3. When the carrier ring has extra capacity, no new link is created and t is added to the queue by by copying t into firstFree_ before advancing firstFree_.
The Queue<T>::Pop() operation does not de-allocate memory, it just removes the front of the queue from consideration by advancing firstUsed_.
As always, the class destructors should de-allocate all dynamic memory still owned by the object. The stack and queue implementations will be very different.
Use the RingBuffer implementation plan discussed above, and implement the complete RingBuffer API.
The Display(os, ofc) method is intended to regurgitate the contents out through the std::ostream object os. The second parameter ofc is a single output formatting character that has the default value '\0'. (The other three popular choices for ofc are ' ', '\t' and '\n'.) The implementation of Display must recognize two cases:
1. ofc == '\0': send the contents to output with nothing between them
2. ofc != '\0': send the contents to output with ofc separating them
Thus, for example, q.Display(std::cout) would send the contents of q to standard output.
The output operator should be overloaded as follows:
```
template < typename T >
std::ostream& operator << (std::ostream& os, const Queue<T>& S)
{
  S.Display (os, '\0');
  return os;
}
```
The overload of operator <<() should be placed in your queue header file immediately following the class definition.
The class Queue should be in the fsu namespace.
The file queue.t should be protected against multiple reads using the #ifndef ... #define ... #endif mechanism.
The test client program fqueue.cpp should adequately test the functionality of queue, including the output operator.
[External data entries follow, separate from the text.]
/-- **FLAT LADDER: `τ_int = (K² + 2K + 2)/(5a) − 1/2` scans** (`a_j = c` for `j < K`, `0 < c`, `K ≥ 1`). [ours] -/
theorem tauInt_levelObs_flat {c : ℝ} (hc : 0 < c) (hac : ∀ k, k < K → a k = c) (hK : 1 ≤ K)
    (hP : IsRowStochastic (bdKernel K p q)) (hp : ∀ k, k < K → p k = a k / 2) (hpK : p K = 0) (hq0 : q 0 = 0)
    (hq : ∀ k, 1 ≤ k → k ≤ K → q k = a (k - 1) / 2) :
    asympVar (levelObs K) (unifLaw K) (bdKernel K p q)
        / (2 * piInner (unifLaw K) (centred (unifLaw K) (levelObs K)) (centred (unifLaw K) (levelObs K)))
      = ((K : ℝ) ^ 2 + 2 * K + 2) / (5 * c) - 1 / 2 := by
  rw [tauInt_levelObs_profile (fun k hk => by rw [hac k hk]; exact hc) hK hP hp hpK hq0 hq]
  have e : ∑ j ∈ range K, passageWeight K j ^ 2 / a j = (∑ j ∈ range K, passageWeight K j ^ 2) / c := by
    rw [sum_div]; exact sum_congr rfl fun j hj => by rw [hac j (mem_range.mp hj)]
  rw [e, sum_passageWeight_sq]
  have hK0 : (0 : ℝ) < K := by exact_mod_cast hK
  field_simp
  ring
/-- A root of `ψ` mod `p` is `Φ`-good as soon as `p ∤ α cᵢ - aᵢ β` for all `i`. [folklore] -/
theorem good_of_root {p : ℕ} (hp : p.Prime) (a c : Fin t → ℤ) (α β : ℤ)
    (hΔ : ∀ i, ¬ (p : ℤ) ∣ α * c i - a i * β) {ρ : ℕ} (hρ : (p : ℤ) ∣ α * ρ + β) :
    ∀ i, Int.gcd (a i * ρ + c i) p = 1 := by
  intro i
  rw [int_gcd_prime_eq_one_iff hp]
  intro h
  refine hΔ i ?_
  have : α * c i - a i * β = α * (a i * ρ + c i) - a i * (α * ρ + β) := by ring
  rw [this]
  exact dvd_sub (h.mul_left α) (hρ.mul_left (a i))

/-- At most `t` classes mod `p` are `Φ`-bad when `p ∤ aᵢ` for all `i`:
`p - t ≤ #{ρ < p : Φ-good}`. [folklore] -/
theorem card_good_ge {p : ℕ} (hp : p.Prime) (a c : Fin t → ℤ) (ha : ∀ i, ¬ (p : ℤ) ∣ a i) :
    p - t ≤ #((range p).filter (fun ρ' : ℕ => ∀ i, Int.gcd (a i * ρ' + c i) p = 1)) := by
  have hsplit := Finset.card_filter_add_card_filter_not (s := range p)
    (fun ρ' : ℕ => ∀ i, Int.gcd (a i * ρ' + c i) p = 1)
  rw [Finset.card_range] at hsplit
  have hbad : #((range p).filter (fun ρ' : ℕ => ¬ ∀ i, Int.gcd (a i * ρ' + c i) p = 1)) ≤ t := by
    have hsub : (range p).filter (fun ρ' : ℕ => ¬ ∀ i, Int.gcd (a i * ρ' + c i) p = 1) ⊆
        (Finset.univ : Finset (Fin t)).biUnion
          (fun i => (range p).filter (fun ρ : ℕ => (p : ℤ) ∣ a i * ρ + c i)) := by
      intro ρ hρ
      rw [Finset.mem_filter] at hρ
      obtain ⟨hρp, hbad⟩ := hρ
      push Not at hbad
      obtain ⟨i, hi⟩ := hbad
      rw [Ne, int_gcd_prime_eq_one_iff hp, not_not] at hi
      exact Finset.mem_biUnion.mpr ⟨i, Finset.mem_univ _, Finset.mem_filter.mpr ⟨hρp, hi⟩⟩
    calc #((range p).filter (fun ρ' : ℕ => ¬ ∀ i, Int.gcd (a i * ρ' + c i) p = 1))
        ≤ #((Finset.univ : Finset (Fin t)).biUnion
            (fun i => (range p).filter (fun ρ : ℕ => (p : ℤ) ∣ a i * ρ + c i))) :=
          Finset.card_le_card hsub
      _ ≤ ∑ i : Fin t, #((range p).filter (fun ρ : ℕ => (p : ℤ) ∣ a i * ρ + c i)) :=
          Finset.card_biUnion_le
      _ = t := by simp [card_roots_eq_one hp _ _ (ha _)]
  omega

section PrimeBounds

variable (a c : Fin t → ℤ) (α β : ℤ) {W : ℕ → ℝ}
  (hW : ∀ d : ℕ, W d = ∑ ρ ∈ range (d / Int.gcd α d),
      if (d : ℤ) ∣ α * ρ + β then
        (if ∀ i, Int.gcd (a i * ρ + c i) (d / Int.gcd α d : ℕ) = 1 then
          ((#((range (d / Int.gcd α d)).filter (fun ρ' : ℕ =>
            ∀ i, Int.gcd (a i * ρ' + c i) (d / Int.gcd α d : ℕ) = 1)) : ℝ))⁻¹
        else 0)
      else 0)
include hW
It is your responsibility to create this test program and to use it for actual testing of your queue data structure.

Hints

Your test client can be created by making very small changes in a copy of fstack.cpp you created as part of the preceding assignment.
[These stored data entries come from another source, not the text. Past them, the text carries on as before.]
import Literature.NumberTheory.Automorphic.Liu2021.LemD1AsPrintedIndexedNonVacuity
import HarnessLib

/-!
# [Liu2021, App. D Lemma D.1 (1) ∧ (3)] as printed on an INDEXED collection — the three slots `μ`, `ε`, `χ` of item (3)
# exercised separately, and the two records shown independent (kernel certificates; `E^{−×}/Nm E^×` made honest)

Reproduction ∕ bookkeeping (Literature, theorems only, no record, no definition, nothing asserted about Liu's objects).
Sequel of `LemD1AsPrintedIndexedNonVacuity.lean`, whose certificate exercises item (3) of Lemma D.1 («If `n ≥ 3`, then
`ω(μ', ε', χ')` is isomorphic to `ω(μ, ε, χ)` if and only if `(μ', ε', χ') = (μ, ε, χ)`», typed as `LemD1_3AsPrintedI`:
`ω_j ≅ ω_i ↔ μ_j = μ_i ∧ SameClass ε_i ε_j ∧ χ_j = χ_i`) only through the `μ`-slot (its two members share `ε` and `χ`).
This file adds what that certificate does not give:

* §1 **READING L3′ is an honest quotient.** `LemD1.SameClass e e'` («`e' = (x x^c) e` for some `x ∈ E^×`», equality in
  `E^{−×}/Nm_{E/F} E^×`) is an EQUIVALENCE RELATION on the Step-1 representatives (reflexive, symmetric, transitive), for
  every standing datum `S`; hence the orientation of the `ε`-conjunct in `LemD1_3AsPrinted(I)` is immaterial
  (`LemD1.sameClass_comm`), and `Quot LemD1.SameClass` — the local parameter space of `LemD1LocalInjectivity.lean` — is
  EXACTLY the printed set `E^{−×}/Nm E^×` (`LemD1.quotMk_eq_iff_sameClass`: no `EqvGen` closure is silently added).
* §2 At a SPLIT place (`E = F × F`, the tree's `splitData`) every two representatives lie in ONE class
  (`LemD1.sameClass_of_splitData`: `(a', −a') = x x^c (a, −a)` with `x = (a'/a, 1)`) — so a certificate over a split datum
  can exercise «`ε' ≠ ε` in `E^{−×}/Nm`» only vacuously; this is recorded, not hidden.
* §4 **The slot-wise certificate** (`exists_lemD1IndexedFamily_slots`): at a split place, `n = 3`, ONE four-member collection
  satisfying `Item1AsPrinted ∧ LemD1_3AsPrintedI` in which, relative to member `0 = (1, ε, 1; trivial line)`:
  member `1` differs ONLY in `μ` (and is non-isomorphic), member `2` differs ONLY in `χ` (and is non-isomorphic), member `3`
  differs ONLY in the REPRESENTATIVE of `ε` (`(ϖ, −ϖ)` versus `(1, −1)`, same class) and IS isomorphic; members `1`, `2` are
  mutually non-isomorphic.  So each slot of the printed triple-equality is witnessed at both truth values in one model, and
  item (3) as typed identifies representatives of one class (corollaries `not_forall_chi_eq_…`, `not_forall_eps_eq_…`).
* §5 **Independence of the two records by shape**: a collection with `Item1AsPrinted ∧ ¬ LemD1_3AsPrintedI` (equal labels on
  non-isomorphic carriers) and one with `LemD1_3AsPrintedI ∧ ¬ Item1AsPrinted` (a non-zero line whose maximal `χ`-quotient
  vanishes because `χ` disagrees with the central action — item (1) forbids a zero `ω(μ, ε, χ)` at `n = 3`).

THE WITNESSES (split case of Liu's proof, l. 5241: «We identify `U(V)` with `GL_n(F)` … through the first factor»): `F = K_v`,
`E = F × F` with the swap, Gram `(1, 1)`, `U(V)(F) ≅ GL₃(F)`, `E¹ ≅ F^×`; unramified characters `θ_q(x) = q^{ord_v x}` of `F^×`
for `q = ζ₃` (`ν`, cubic) and `q = −1` (`sgn`); carriers = the lines `ℂ` with `U` acting through `1`, `ν ∘ det`, `sgn ∘ det`;
`μ₁ = ν ⊠ ν⁻¹`, i.e. `μ₁(x, y) = ν(x)/ν(y)` — Liu's own normal form of a Step-2 character at a split place («and write
`μ = ν ⊠ ν⁻¹`», l. 5241; trivial on `F^×`, as Step 2 demands there); `χ₂(a) = sgn(a)³` on `E¹ ≅ F^×` (the central character of
`sgn ∘ det`).  §3 is the folklore criterion: two such lines have isomorphic maximal `χ`-quotients iff the characters agree.

Consequence (T5-style consistency, our bookkeeping): from `(h₁ : Lf.Item1AsPrinted) (h₃ : LemD1_3AsPrintedI Lf)` one can
derive neither `∀ i j, Lf.chi i = Lf.chi j`, nor `Lf.eps i = Lf.eps j` from `ω_j ≅ ω_i`, nor either record from the other.
It says nothing about the truth of Lemma D.1 for Liu's `ω(μ, ε)` or for the tree's constructed local data; nothing at a
non-split datum (`E` a field, two `ε`-classes); carriers are one-dimensional.

Cell pub-hodgecm2 (COR-CM), Δ2 BRIDGE cite legs `hsep` ∕ `hμsep`, END rows `hD1″`, `hD3`; seat prover-pub-hodgecm2-b10
(the lineage that filed `LemD1AsPrintedIndexed.lean`).  HC_CM is NOT proved.

Reference: Y. Liu, *Fourier–Jacobi cycles and arithmetic relative trace formula*, Camb. J. Math. 9 (2021) = arXiv:2102.11518,
App. D §D.1 Steps 1–3 (`FJcycle.tex` l. 5213–5224, esp. Step 1 and its footnote, l. 5217), Lemma D.1 (1) (l. 5229), (3)
(l. 5233); split case of the proof, l. 5241.
-/

noncomputable section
Keep in mind that the implementations of class template methods are in themselves template functions. For example, the implementation of the Queue method Pop() would look something like this:
```
template < typename T >
T Queue<T>::Pop()
{
  // yada dada
  return ??;
}
```
We will test your implementation queue.t using (1) our test client fqueue.cpp and (2) in2post (with your stack implementation).
There are two versions of Queue::Front(). These are distunguished by "const" modifiers for one of the versions. The implementation code is identical for each version. The main point is that "Front()" can be called on a constant queue, but the returned reference may not be used to modify the front element. This nuance will be tested in our assessment. You can test it with two functions such as:
```
char ShowFront(const fsu::Queue<char>& q)
{
  return q.Front();
}

void ChangeFront(fsu::Queue<char>& q, char newFront)
{
  q.Front() = newFront;
}
```
Note that ShowFront has a const reference to a queue, so would be able to call the const version of Front() but not the non-const version, but that suffices. ChangeFront would need to call the non-const version in order to change the value at the front of the queue. A simple test named "constTest.cpp" is posted in the distribution directory.